My problem with mathematical induction is that a lot of the time it’s simple to prove a statement is true (just do enough of the algebra calisthenics) yet just because a statement is true doesn’t mean that you learned all that much about a problem. I think everyone that ever took a discrete math class had to churn out the proof for the following statement.

1 + 2 + \cdots + n = \frac{n(n + 1)}{2}

Certainly the wikipedia page on induction doesn’t fail to include this as an example.
This is the canonical inductive proof. However to me it’s not interesting. I think deriving the solution is easy enough. More interesting is deriving the solution to the sum of square or sum of cubes or an arbitrary higher power.

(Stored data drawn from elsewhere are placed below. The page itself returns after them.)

import Literature.MathematicalPhysics.QuantumFieldTheory.Balaban1983to89.B15ComplexifiedDatumFamily
import Mathlib.Topology.Algebra.Module.Star

/-!
# `Balaban1983to89.B15Prop1StateChartSU2` — [Balaban1985Variational] = «[15]», Sect. G p. 305 («we fix a gauge condition for U_k(V′V₀)U₀⁻¹ … analytic function of B = (1∕i) log V′»),
# p. 307 («valid for Gᶜ-valued fields»), (181) p. 307; [Balaban1989LargeFieldI] = «[IV]», Prop. 1 p. 194 (last clause):
# THE COMPLEX EXPONENTIAL STATE CHART AT AN `SU(2)` CONFIGURATION AND THE COORDINATEWISE CONJUGATION — the `χ`, `cE` of `B15Prop1CriticalChartFromIFT`

Honest framing: statement-level skeleton of published theorems with citation tags; proofs where landed; nothing here is a claim about the
Yang–Mills mass gap.  Cell `pub-ymgap`, HUMAN RULING D-0149 (width seats), seat `pub-ymgap-dag-n12-w1` (g2; N12 = [B15]; U1a⁺ of the w1 lineage, U1A-CENSUS §4 item 1 (δ′));
count-neutral; N12 NOT discharged; finite 𝕋⁴ at fixed ε; nothing continuum ∕ OS ∕ mass-gap ∕ Clay.

WHY.  `B15Prop1CriticalChartFromIFT.exists_localChart_of_criticalFamily` ∕ `hMin_of_criticalFamilies` (this seat) take ABSTRACT coordinates: a complex state space `E` with a conjugation
`cE : E →L⋆[ℂ] E` and a state chart `χ : E → (bond ↦ M₂(ℂ))`, ℂ-differentiable, intertwining `cE` with the unitary real structure `θ(A) = (A⋆)⁻¹`, valued in `det = 1`.  THIS MODULE
supplies the N12 instance of that triple: `E := PBond P j → ℂ³` (complexified `𝔰𝔲(2)`-coordinates on ALL bonds), `cE :=` coordinatewise conjugation (`B15ComplexifiedDatumFamily.conjVec`)
realised as a continuous CONJUGATE-LINEAR map (its existence as such is a theorem here — no new definition), and `χ := X ↦ exp(Σ X_a E_a)·U₀` bondwise = this lineage's complexified
`expMul su2Chart` (`B15SU2ChartHolomorphic.expMulC X ↑U₀`) at a base `SU(2)` configuration `U₀`: ENTIRE, `θ(χ X) = χ X̄` (so `χ` of a real field is `SU(2)`-valued:
`expMulC (cplxVec p) ↑U₀ = ↑(expMul su2Chart p U₀)`), `det = 1`, fixed points of `cE` = the real fields.

CONTENTS (theorems only; no `def`, no `instance`, no `sorry`).  §1 `conjVec_add`, `conjVec_smul`, `continuous_conjVec`, ★ `exists_conjCLM` (∃ `cE : E →L⋆[ℂ] E` with `cE = conjVec`),
`exists_conjCLM_pi` (the same on any `ι → ℂ³`, e.g. the constraint-value space, with involutivity),
`conjVec_conjVec`, `conjVec_eq_self_iff` (fixed ⇔ real: `X = cplxVec p`).  §2 ★ `expMulC_conjVec_coeField` (`θ`-equivariance at an `SU(2)` base), `det_expMulC_coeField`,
`differentiable_expMulC_right` (entire in `X`), `analyticAt_expPointC`, ★ `analyticAt_expMulC_right` ∕ `contDiffAt_expMulC_right` (the class the implicit-function theorem
asks), `expMulC_cplxVec_coeField_eq` (real fields give `SU(2)` configurations).
-/

noncomputable section

namespace Literature.MathematicalPhysics.QuantumFieldTheory.Balaban1983to89.B15Prop1StateChartSU2

open scoped ComplexConjugate
open Literature.MathematicalPhysics.QuantumFieldTheory.Balaban1983to89.Node00 (SU coeField coeField_apply)
open B15ComplexifiedDatumFamily (conjVec conjVec_cplxVec)
open B15SU2ChartHolomorphic (expPointC expMulC expMulC_cplxVec_coeField differentiableAt_expMulC det_expMulC expMulC_theta)
open B15Prop1AnalyticExtClause (cplxVec)
open B15Prop1ChartCalculusSU2 (E3)
open B15Prop1ChartSU2 (su2Chart)
open B16Sect1Backgrounds (expMul)
open T4CubeChartGnomonic (SU2)
open T4Continuum B15DeterminingSets GaugeField
open scoped Matrix.Norms.L2Operator

variable {P : Params} {j : ℕ}

/-! ## §1  Coordinatewise conjugation as a continuous conjugate-linear involution; its fixed points are the real fields -/

section Conj

/-- `conjVec` is additive. [cite: Balaban1985Variational, p.307 (bookkeeping)] -/
theorem conjVec_add (X Y : VecField P j (EuclideanSpace ℂ (Fin 3))) : conjVec (X + Y) = conjVec X + conjVec Y := by
  funext b; ext a; simp [conjVec]

/-- `conjVec` is conjugate-homogeneous: `conjVec (c • X) = c̄ • conjVec X`. [cite: Balaban1985Variational, p.307 (bookkeeping)] -/
theorem conjVec_smul (c : ℂ) (X : VecField P j (EuclideanSpace ℂ (Fin 3))) : conjVec (c • X) = (conj c) • conjVec X := by
  funext b; ext a; simp [conjVec]

/-- `conjVec` is continuous. [cite: Balaban1985Variational, p.307 (bookkeeping)] -/
theorem continuous_conjVec : Continuous (conjVec : VecField P j (EuclideanSpace ℂ (Fin 3)) → VecField P j (EuclideanSpace ℂ (Fin 3))) := by
  refine continuous_pi fun b => ?_
  refine (PiLp.continuous_toLp 2 _).comp ?_
  refine continuous_pi fun a => ?_
  exact Complex.continuous_conj.comp ((PiLp.continuous_apply 2 _ a).comp (continuous_apply b))

/-- ★ **COORDINATEWISE CONJUGATION IS A CONTINUOUS CONJUGATE-LINEAR MAP** — the conjugation `cE` of the abstract chart theorem, on the N12 coordinate space `PBond P j → ℂ³` (existence as a
theorem; no new definition). [cite: Balaban1985Variational, p.307 («Gᶜ-valued fields»), (181) p.307] -/
theorem exists_conjCLM : ∃ cE : VecField P j (EuclideanSpace ℂ (Fin 3)) →L⋆[ℂ] VecField P j (EuclideanSpace ℂ (Fin 3)), ∀ X, cE X = conjVec X :=
  ⟨{ toFun := conjVec, map_add' := conjVec_add, map_smul' := conjVec_smul, cont := continuous_conjVec }, fun _ => rfl⟩

/-- **COORDINATEWISE CONJUGATION ON ANY FINITE PRODUCT OF `ℂ³`'s** (e.g. the constraint-value space `Fin m → ℂ³` of the datum coordinates) is a continuous conjugate-linear INVOLUTION,
characterised pointwise — the conjugation `cF` of the abstract chart theorem (existence as a theorem; no new definition). [cite: Balaban1985Variational, p.307, (181) p.307] -/
theorem exists_conjCLM_pi (ι : Type*) :
    ∃ c : (ι → EuclideanSpace ℂ (Fin 3)) →L⋆[ℂ] (ι → EuclideanSpace ℂ (Fin 3)),
      (∀ v i a, c v i a = conj (v i a)) ∧ ∀ v, c (c v) = v := by
  refine ⟨{ toFun := fun v i => WithLp.toLp 2 fun a => conj (v i a), map_add' := ?_, map_smul' := ?_, cont := ?_ }, fun v i a => rfl, fun v => ?_⟩
  · intro v w; funext i; ext a; simp
  · intro c v; funext i; ext a; simp
  · refine continuous_pi fun i => (PiLp.continuous_toLp 2 _).comp (continuous_pi fun a => ?_)
    exact Complex.continuous_conj.comp ((PiLp.continuous_apply 2 _ a).comp (continuous_apply i))
  · funext i; ext a
    show conj (conj (v i a)) = v i a
    exact Complex.conj_conj _

/-- `conjVec` is an involution. [cite: Balaban1985Variational, p.307 (bookkeeping)] -/
theorem conjVec_conjVec (X : VecField P j (EuclideanSpace ℂ (Fin 3))) : conjVec (conjVec X) = X := by
  funext b; ext a; simp [conjVec]

/-- **FIXED POINTS = REAL FIELDS**: `conjVec X = X` iff `X = cplxVec p` for a (unique) real bond field `p`. [cite: Balaban1989LargeFieldI, Prop. 1 p.194 («B′ ∈ 𝔤ᶜ»); Balaban1985Variational, p.307] -/
theorem conjVec_eq_self_iff (X : VecField P j (EuclideanSpace ℂ (Fin 3))) : conjVec X = X ↔ ∃ p : VecField P j E3, X = cplxVec p := by
  constructor
  · intro h
    refine ⟨fun b => WithLp.toLp 2 fun a => (X b a).re, funext fun b => ?_⟩
    ext a
    have hba : conj (X b a) = X b a := by
      have := congrArg (fun Y : VecField P j (EuclideanSpace ℂ (Fin 3)) => Y b a) h
      simpa [conjVec] using this
    have him : (X b a).im = 0 := by
      have := congrArg Complex.im hba
      simp at this
      linarith
    simp only [cplxVec]
    exact Complex.ext (by simp) (by simp [him])
  · rintro ⟨p, rfl⟩
    exact conjVec_cplxVec p

end Conj

/-! ## §2  The complex exponential state chart `X ↦ exp(Σ X_a E_a)·U₀` at an `SU(2)` configuration -/

section Chart

/-- For an `SU(2)` matrix, `(U⋆)⁻¹ = U`. [cite: Balaban1985Variational, p.307 (bookkeeping)] -/
theorem star_inv_coe_SU2 (U : SU2) : (star ((U : SU2) : Matrix (Fin 2) (Fin 2) ℂ))⁻¹ = ((U : SU2) : Matrix (Fin 2) (Fin 2) ℂ) := by
  have hU : star ((U : SU2) : Matrix (Fin 2) (Fin 2) ℂ) * ((U : SU2) : Matrix (Fin 2) (Fin 2) ℂ) = 1 :=
    Matrix.mem_unitaryGroup_iff'.1 (Matrix.mem_specialUnitaryGroup_iff.1 U.2).1
  exact Matrix.inv_eq_right_inv hU

/-- ★ **`θ`-EQUIVARIANCE OF THE STATE CHART AT AN `SU(2)` BASE**: `χ (X̄) = θ (χ X)` bondwise for `χ X = expMulC X ↑U₀` — the hypothesis `hχθ` of
`B15Prop1CriticalChartFromIFT.exists_localChart_of_criticalFamily`. [cite: Balaban1985Variational, p.307, (181) p.307, Prop. 9 p.309] -/
theorem expMulC_conjVec_coeField (U₀ : GaugeField P j SU2) (X : VecField P j (EuclideanSpace ℂ (Fin 3))) (b : PBond P j) :
    expMulC (conjVec X) (coeField U₀) b = (star (expMulC X (coeField U₀) b))⁻¹ := by
  rw [expMulC_theta]
  show expMulC (conjVec X) (coeField U₀) b = expMulC (conjVec X) (fun b' => (star (coeField U₀ b'))⁻¹) b
  congr 2
  funext b'
  rw [coeField_apply, star_inv_coe_SU2]

/-- **DETERMINANT ONE**: `det (χ X b) = 1` — the hypothesis `hχdet`. [cite: Balaban1985Variational, p.307 (bookkeeping)] -/
theorem det_expMulC_coeField (U₀ : GaugeField P j SU2) (X : VecField P j (EuclideanSpace ℂ (Fin 3))) (b : PBond P j) :
    (expMulC X (coeField U₀) b).det = 1 := by
  rw [det_expMulC, coeField_apply]
  exact (Matrix.mem_specialUnitaryGroup_iff.1 (U₀ b).2).2

/-- **THE STATE CHART IS ENTIRE** in the coordinates `X` (at a fixed base) — the hypothesis `hχ` (everywhere). [cite: Balaban1985Variational, Sect. G p.305, Prop. 9 p.309] -/
theorem differentiable_expMulC_right (W : PBond P j → Matrix (Fin 2) (Fin 2) ℂ) :
    Differentiable ℂ (fun X : VecField P j (EuclideanSpace ℂ (Fin 3)) => expMulC X W) :=
  fun _ => differentiableAt_expMulC differentiableAt_id (differentiableAt_const _)

/-- **THE ONE-BOND CHART IS ANALYTIC**: `z ↦ exp(Σ z_a E_a)` is `ℂ`-analytic everywhere (the exponential series of a complete normed algebra, composed with a linear map).
[cite: Balaban1985Variational, Sect. G p.305 («analytic function of B = (1∕i) log V′»), Prop. 9 p.309] -/
theorem analyticAt_expPointC (z : EuclideanSpace ℂ (Fin 3)) : AnalyticAt ℂ expPointC z := by
  have hL : AnalyticAt ℂ (fun w : EuclideanSpace ℂ (Fin 3) => ∑ a : Fin 3, w a • B15SU2ChartHolomorphic.genE a) z :=
    Finset.analyticAt_fun_sum _ fun a _ => ((EuclideanSpace.proj a : EuclideanSpace ℂ (Fin 3) →L[ℂ] ℂ).analyticAt z).smul analyticAt_const
  exact (NormedSpace.exp_analytic (𝕂 := ℂ) _).comp hL

/-- ★ **THE STATE CHART IS ANALYTIC** in the coordinates (at a fixed base): every class `C^n`, `n ≤ ω`, that the implicit-function theorem asks of the action and the constraint through `χ`
is available. [cite: Balaban1985Variational, Sect. G p.305, Prop. 9 p.309] -/
theorem analyticAt_expMulC_right (W : PBond P j → Matrix (Fin 2) (Fin 2) ℂ) (X : VecField P j (EuclideanSpace ℂ (Fin 3))) :
    AnalyticAt ℂ (fun X : VecField P j (EuclideanSpace ℂ (Fin 3)) => expMulC X W) X := by
  refine analyticAt_pi_iff.2 fun b => ?_
  show AnalyticAt ℂ (fun X : VecField P j (EuclideanSpace ℂ (Fin 3)) => expPointC (X b) * W b) X
  have hb : AnalyticAt ℂ (fun X : VecField P j (EuclideanSpace ℂ (Fin 3)) => X b) X :=
    (ContinuousLinearMap.proj (R := ℂ) (φ := fun _ : PBond P j => EuclideanSpace ℂ (Fin 3)) b).analyticAt X
  exact ((analyticAt_expPointC _).comp hb).mul analyticAt_const

/-- The state chart is `C^n` for every `n` (in particular `C^{m+1}` as `exists_localChart_of_criticalFamily` asks). [cite: Balaban1985Variational, Sect. G p.305 (bookkeeping)] -/
theorem contDiffAt_expMulC_right (W : PBond P j → Matrix (Fin 2) (Fin 2) ℂ) (X : VecField P j (EuclideanSpace ℂ (Fin 3))) {n : WithTop ℕ∞} :
    ContDiffAt ℂ n (fun X : VecField P j (EuclideanSpace ℂ (Fin 3)) => expMulC X W) X :=
  (analyticAt_expMulC_right W X).contDiffAt

/-- **REAL COORDINATES GIVE `SU(2)` CONFIGURATIONS**: at a real field the state chart is the matrix field of the chart configuration of record `expMul su2Chart p U₀`.
[cite: Balaban1989LargeFieldI, Prop. 1 p.194; Balaban1985Variational, Sect. G p.305] -/
theorem expMulC_cplxVec_coeField_eq (U₀ : GaugeField P j SU2) (p : VecField P j E3) :
    expMulC (cplxVec p) (coeField U₀) = coeField (expMul su2Chart p U₀) :=
  expMulC_cplxVec_coeField p U₀

end Chart

end Literature.MathematicalPhysics.QuantumFieldTheory.Balaban1983to89.B15Prop1StateChartSU2

end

1^2 + 2^2 + \cdots + n^2 = \frac{n(n+1)(2n+1)}{6}
1^3 + 2^3 + \cdots + n^3 = \frac{n^2(n+1)^2}{4}

I was curious as to how these formulas came to be. It’s all well and good to say, “Sure, this formula does indeed work”, and it’s a different thing to derive it.
For convenience I will write the identities in the following way:

\displaystyle\sum_{1}^{n}{i} = \frac{n(n + 1)}{2}

The crux of the derivation for higher powers lies in the fact that:
 \displaystyle\sum_{1}^{n}{(i+1)^2-i^2} = (n+1)^2-1
to see why this is so, plug in the first few terms of the expansion of (i+1)^2 as well as the last few terms:
(i+1)^2 = 2^2 + 3^2 + \cdots + (n-3)^2 + (n-2)^2 + (n-1)^2+ n^2 + (n+1)^2
i^2 = 1^2 + 2^2 + 3^2 + \cdots + (n-3)^2 + (n-2)^2 + (n-1)^2+ n^2
Subtracting all the like terms, only two terms remain: -1 and (n+1)^2
Here’s the derivation:
 \displaystyle\sum_{1}^{n}{(i+1)^2-i^2} = \displaystyle\sum_{1}^{n}{(i^2+2i+1)-i^2} = \displaystyle\sum_{1}^{n}{2i+1} = (n+1)^2-1
\displaystyle\sum_{1}^{n}{2i+1} = \displaystyle2\sum_{1}^{n}{i} + \displaystyle\sum_{1}^{n}{1} = \displaystyle2\sum_{1}^{n}{i} + n = (n+1)^2-1
\displaystyle\sum_{1}^{n}{i} = \frac{(n+1)^2-1 - n}{2}
\displaystyle\sum_{1}^{n}{i} = \frac{n(n+1)}{2}

By a similar argument the sum of cubes is derived as well:
 \displaystyle\sum_{1}^{n}{(i+1)^3-i^3} = (n+1)^3-1
 \displaystyle\sum_{1}^{n}{(i+1)^3-i^3} = \displaystyle\sum_{1}^{n}{3i^2+3i+1} = (n+1)^3-1
\displaystyle\sum_{1}^{n}{i^2} = \frac{(n+1)^3-1 - n - \frac{3n(n+1)}{2}}{3}
After plenty of simplification the simplified form does indeed come out
\displaystyle\sum_{1}^{n}{i^2} =  \frac{n(n+1)(2n+1)}{6}

The same process can be used to derive sums of cubes and any other power, as long as the sums of previous powers are known.